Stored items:
********************

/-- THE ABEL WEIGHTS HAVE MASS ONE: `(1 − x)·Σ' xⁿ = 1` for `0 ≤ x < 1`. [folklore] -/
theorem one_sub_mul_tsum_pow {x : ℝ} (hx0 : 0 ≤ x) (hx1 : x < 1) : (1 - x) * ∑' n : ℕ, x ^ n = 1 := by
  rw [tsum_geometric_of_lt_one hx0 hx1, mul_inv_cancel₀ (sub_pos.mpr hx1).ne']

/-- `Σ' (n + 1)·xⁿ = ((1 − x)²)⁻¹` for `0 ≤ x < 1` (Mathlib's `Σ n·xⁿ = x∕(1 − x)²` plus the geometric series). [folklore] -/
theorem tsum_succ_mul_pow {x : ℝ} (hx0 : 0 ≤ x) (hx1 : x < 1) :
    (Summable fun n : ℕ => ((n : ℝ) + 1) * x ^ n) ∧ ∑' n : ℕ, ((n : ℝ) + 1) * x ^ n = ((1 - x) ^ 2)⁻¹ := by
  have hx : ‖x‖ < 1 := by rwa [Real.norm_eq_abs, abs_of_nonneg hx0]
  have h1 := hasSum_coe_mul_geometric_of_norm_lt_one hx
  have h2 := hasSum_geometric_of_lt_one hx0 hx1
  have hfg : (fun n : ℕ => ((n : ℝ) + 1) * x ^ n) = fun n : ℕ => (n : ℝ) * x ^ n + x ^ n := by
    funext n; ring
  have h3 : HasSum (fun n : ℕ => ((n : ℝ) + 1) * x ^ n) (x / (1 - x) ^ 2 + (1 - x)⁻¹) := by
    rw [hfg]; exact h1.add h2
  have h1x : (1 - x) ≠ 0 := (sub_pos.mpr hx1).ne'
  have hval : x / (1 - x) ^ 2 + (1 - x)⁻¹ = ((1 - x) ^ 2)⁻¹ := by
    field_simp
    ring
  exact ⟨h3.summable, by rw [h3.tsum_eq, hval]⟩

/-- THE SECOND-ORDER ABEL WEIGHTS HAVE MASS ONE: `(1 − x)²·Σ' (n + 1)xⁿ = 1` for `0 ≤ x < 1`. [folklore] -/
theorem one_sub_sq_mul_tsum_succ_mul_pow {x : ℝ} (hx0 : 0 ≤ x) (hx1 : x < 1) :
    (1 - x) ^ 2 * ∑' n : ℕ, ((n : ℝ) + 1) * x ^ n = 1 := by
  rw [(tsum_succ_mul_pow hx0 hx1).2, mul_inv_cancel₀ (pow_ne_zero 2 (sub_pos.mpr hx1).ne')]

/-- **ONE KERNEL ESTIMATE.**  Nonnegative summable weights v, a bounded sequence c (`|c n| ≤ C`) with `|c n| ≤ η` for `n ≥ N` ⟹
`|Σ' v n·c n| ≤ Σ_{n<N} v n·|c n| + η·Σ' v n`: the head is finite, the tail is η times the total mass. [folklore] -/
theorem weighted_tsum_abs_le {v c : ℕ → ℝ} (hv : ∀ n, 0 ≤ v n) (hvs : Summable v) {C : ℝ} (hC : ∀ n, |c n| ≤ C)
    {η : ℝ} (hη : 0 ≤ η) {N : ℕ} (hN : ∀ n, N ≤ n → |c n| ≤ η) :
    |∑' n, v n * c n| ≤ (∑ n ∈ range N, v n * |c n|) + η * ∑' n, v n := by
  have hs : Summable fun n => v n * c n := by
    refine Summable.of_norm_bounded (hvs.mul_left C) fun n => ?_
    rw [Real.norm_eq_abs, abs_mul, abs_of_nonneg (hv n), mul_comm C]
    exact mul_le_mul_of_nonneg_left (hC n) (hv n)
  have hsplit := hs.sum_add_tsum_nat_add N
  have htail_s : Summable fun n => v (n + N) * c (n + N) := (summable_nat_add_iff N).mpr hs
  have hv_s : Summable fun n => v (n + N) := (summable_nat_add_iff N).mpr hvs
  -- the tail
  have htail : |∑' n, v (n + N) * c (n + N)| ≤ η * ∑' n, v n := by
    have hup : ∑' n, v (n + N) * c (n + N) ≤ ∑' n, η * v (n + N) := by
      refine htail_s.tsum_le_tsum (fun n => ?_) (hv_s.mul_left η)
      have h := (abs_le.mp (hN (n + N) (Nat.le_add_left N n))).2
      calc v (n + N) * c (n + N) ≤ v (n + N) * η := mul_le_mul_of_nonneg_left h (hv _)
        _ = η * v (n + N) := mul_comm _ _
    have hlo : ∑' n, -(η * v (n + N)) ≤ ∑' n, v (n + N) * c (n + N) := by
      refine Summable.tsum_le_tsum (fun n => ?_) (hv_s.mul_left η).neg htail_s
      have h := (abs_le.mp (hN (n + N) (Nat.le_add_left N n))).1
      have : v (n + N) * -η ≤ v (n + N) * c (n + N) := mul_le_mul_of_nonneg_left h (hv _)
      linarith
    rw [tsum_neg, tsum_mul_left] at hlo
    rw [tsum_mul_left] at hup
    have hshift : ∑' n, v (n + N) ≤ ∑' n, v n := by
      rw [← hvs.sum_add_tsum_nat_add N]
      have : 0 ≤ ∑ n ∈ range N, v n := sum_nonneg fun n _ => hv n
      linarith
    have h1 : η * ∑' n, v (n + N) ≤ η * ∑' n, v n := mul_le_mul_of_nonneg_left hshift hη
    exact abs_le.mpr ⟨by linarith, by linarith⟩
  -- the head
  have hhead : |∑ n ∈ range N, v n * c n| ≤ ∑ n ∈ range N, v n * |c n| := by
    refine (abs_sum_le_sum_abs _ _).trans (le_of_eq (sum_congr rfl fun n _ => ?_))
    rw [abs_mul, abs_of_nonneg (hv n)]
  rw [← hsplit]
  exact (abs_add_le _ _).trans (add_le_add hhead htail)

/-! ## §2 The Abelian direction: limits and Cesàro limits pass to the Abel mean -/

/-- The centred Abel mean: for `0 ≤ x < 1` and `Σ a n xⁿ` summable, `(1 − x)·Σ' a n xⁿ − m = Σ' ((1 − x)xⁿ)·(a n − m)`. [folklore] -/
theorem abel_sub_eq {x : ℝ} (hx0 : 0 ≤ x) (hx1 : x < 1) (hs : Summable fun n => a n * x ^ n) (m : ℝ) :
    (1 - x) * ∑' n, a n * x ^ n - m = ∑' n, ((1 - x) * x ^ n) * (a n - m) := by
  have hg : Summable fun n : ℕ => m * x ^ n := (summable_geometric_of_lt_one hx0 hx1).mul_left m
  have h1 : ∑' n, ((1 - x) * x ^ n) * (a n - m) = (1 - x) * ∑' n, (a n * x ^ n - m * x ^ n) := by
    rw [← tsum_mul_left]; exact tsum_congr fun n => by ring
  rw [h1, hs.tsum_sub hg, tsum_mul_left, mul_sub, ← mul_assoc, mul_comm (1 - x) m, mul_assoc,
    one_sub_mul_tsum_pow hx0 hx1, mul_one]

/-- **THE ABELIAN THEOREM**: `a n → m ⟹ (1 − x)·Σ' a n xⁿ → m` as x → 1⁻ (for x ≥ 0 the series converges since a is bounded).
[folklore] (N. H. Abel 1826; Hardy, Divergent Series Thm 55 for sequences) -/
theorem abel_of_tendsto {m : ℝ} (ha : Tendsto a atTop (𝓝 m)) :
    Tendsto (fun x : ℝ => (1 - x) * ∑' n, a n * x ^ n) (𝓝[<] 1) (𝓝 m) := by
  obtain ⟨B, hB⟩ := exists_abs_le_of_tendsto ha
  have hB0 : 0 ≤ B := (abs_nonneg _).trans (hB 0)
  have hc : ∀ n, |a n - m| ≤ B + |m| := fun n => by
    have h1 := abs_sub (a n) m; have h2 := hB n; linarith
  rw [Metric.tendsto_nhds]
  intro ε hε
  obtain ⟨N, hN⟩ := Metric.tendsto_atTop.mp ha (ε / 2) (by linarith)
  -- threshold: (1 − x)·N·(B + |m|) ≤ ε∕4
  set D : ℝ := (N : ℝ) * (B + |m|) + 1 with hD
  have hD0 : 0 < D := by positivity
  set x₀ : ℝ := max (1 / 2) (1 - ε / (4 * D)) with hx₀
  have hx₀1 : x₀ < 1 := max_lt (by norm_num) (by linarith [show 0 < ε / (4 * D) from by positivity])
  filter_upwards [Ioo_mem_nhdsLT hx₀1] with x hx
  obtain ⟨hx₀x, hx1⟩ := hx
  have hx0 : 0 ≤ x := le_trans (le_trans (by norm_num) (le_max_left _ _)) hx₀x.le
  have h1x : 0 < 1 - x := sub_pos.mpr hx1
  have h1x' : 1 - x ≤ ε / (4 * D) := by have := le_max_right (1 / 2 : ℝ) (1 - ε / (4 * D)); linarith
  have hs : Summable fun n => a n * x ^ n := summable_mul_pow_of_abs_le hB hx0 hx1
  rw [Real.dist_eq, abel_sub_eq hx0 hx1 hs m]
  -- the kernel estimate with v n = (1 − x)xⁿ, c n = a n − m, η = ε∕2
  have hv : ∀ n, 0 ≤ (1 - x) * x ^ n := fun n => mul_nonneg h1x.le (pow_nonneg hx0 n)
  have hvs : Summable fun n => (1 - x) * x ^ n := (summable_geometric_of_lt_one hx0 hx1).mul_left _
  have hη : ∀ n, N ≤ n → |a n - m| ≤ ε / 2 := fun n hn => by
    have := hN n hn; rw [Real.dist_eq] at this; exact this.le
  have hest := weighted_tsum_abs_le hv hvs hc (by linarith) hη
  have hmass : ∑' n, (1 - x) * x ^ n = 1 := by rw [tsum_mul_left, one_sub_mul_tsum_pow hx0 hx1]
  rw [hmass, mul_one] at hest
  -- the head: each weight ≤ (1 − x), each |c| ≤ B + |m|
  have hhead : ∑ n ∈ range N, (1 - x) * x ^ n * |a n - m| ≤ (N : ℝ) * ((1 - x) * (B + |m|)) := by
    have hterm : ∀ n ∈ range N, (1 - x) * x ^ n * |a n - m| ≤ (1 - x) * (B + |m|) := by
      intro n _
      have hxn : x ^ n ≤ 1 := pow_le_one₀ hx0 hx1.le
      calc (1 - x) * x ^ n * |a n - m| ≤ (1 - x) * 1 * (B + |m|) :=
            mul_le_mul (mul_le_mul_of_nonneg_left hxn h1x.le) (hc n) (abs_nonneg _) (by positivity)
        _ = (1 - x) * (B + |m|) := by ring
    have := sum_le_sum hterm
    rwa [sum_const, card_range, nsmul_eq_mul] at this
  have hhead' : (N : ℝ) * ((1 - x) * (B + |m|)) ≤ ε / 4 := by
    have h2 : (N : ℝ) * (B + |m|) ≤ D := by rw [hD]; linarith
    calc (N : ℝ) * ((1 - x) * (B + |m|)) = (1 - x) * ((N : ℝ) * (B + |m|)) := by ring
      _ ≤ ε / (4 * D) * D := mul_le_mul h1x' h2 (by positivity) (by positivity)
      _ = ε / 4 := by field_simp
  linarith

********************

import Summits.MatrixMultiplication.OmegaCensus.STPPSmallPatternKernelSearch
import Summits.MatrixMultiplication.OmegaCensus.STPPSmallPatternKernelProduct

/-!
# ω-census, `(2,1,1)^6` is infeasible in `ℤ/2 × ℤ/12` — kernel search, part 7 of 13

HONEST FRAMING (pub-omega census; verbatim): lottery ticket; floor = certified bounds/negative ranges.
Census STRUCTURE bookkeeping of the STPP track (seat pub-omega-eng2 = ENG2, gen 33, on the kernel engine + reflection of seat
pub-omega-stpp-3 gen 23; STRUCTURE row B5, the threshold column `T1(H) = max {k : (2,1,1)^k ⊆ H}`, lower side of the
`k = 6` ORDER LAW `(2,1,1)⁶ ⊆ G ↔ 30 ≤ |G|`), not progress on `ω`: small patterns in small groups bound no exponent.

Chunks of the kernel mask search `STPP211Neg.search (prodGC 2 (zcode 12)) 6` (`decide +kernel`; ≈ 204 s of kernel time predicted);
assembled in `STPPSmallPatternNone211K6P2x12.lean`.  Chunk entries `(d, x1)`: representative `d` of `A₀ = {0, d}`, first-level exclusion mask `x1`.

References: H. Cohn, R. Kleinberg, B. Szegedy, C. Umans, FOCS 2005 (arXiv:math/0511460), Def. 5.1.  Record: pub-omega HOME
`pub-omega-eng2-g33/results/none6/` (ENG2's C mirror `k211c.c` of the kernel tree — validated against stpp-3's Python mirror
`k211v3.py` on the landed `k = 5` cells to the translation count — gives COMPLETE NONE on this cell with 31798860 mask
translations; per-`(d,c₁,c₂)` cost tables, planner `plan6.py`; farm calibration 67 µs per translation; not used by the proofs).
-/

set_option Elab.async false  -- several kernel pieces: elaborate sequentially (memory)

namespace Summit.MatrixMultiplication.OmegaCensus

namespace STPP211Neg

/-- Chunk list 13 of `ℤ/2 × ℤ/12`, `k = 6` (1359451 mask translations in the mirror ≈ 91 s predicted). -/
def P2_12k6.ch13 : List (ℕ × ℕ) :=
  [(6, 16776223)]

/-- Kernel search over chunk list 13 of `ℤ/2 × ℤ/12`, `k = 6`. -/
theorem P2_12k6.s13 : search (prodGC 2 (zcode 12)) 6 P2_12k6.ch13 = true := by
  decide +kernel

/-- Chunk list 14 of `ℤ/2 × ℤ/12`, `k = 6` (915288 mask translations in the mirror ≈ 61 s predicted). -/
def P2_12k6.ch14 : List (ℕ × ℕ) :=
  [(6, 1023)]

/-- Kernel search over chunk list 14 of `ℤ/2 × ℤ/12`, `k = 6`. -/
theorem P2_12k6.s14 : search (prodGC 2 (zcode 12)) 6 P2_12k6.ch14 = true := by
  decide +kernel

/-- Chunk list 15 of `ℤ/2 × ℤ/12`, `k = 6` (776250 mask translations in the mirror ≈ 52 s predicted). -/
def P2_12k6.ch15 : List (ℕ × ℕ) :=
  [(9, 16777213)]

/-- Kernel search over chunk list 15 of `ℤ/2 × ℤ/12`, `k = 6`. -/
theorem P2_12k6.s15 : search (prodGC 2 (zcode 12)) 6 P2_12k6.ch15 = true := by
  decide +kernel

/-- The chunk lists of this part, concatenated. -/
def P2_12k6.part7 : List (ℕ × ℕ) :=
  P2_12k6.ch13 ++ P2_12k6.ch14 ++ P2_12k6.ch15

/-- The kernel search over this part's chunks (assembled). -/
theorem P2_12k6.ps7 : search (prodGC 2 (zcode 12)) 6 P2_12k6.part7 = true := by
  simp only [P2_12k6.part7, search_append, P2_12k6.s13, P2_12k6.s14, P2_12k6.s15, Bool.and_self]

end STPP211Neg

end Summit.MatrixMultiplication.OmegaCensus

********************

- _EXERCISE DETAILS_
Copy exactly the stretch of data above from the line with "THE ABEL WEIGHTS" through the line with "funext n; ring", and omit all other lines.

- _RESPONSE BOX_
/-- THE ABEL WEIGHTS HAVE MASS ONE: `(1 − x)·Σ' xⁿ = 1` for `0 ≤ x < 1`. [folklore] -/
theorem one_sub_mul_tsum_pow {x : ℝ} (hx0 : 0 ≤ x) (hx1 : x < 1) : (1 - x) * ∑' n : ℕ, x ^ n = 1 := by
  rw [tsum_geometric_of_lt_one hx0 hx1, mul_inv_cancel₀ (sub_pos.mpr hx1).ne']

/-- `Σ' (n + 1)·xⁿ = ((1 − x)²)⁻¹` for `0 ≤ x < 1` (Mathlib's `Σ n·xⁿ = x∕(1 − x)²` plus the geometric series). [folklore] -/
theorem tsum_succ_mul_pow {x : ℝ} (hx0 : 0 ≤ x) (hx1 : x < 1) :
    (Summable fun n : ℕ => ((n : ℝ) + 1) * x ^ n) ∧ ∑' n : ℕ, ((n : ℝ) + 1) * x ^ n = ((1 - x) ^ 2)⁻¹ := by
  have hx : ‖x‖ < 1 := by rwa [Real.norm_eq_abs, abs_of_nonneg hx0]
  have h1 := hasSum_coe_mul_geometric_of_norm_lt_one hx
  have h2 := hasSum_geometric_of_lt_one hx0 hx1
  have hfg : (fun n : ℕ => ((n : ℝ) + 1) * x ^ n) = fun n : ℕ => (n : ℝ) * x ^ n + x ^ n := by
    funext n; ring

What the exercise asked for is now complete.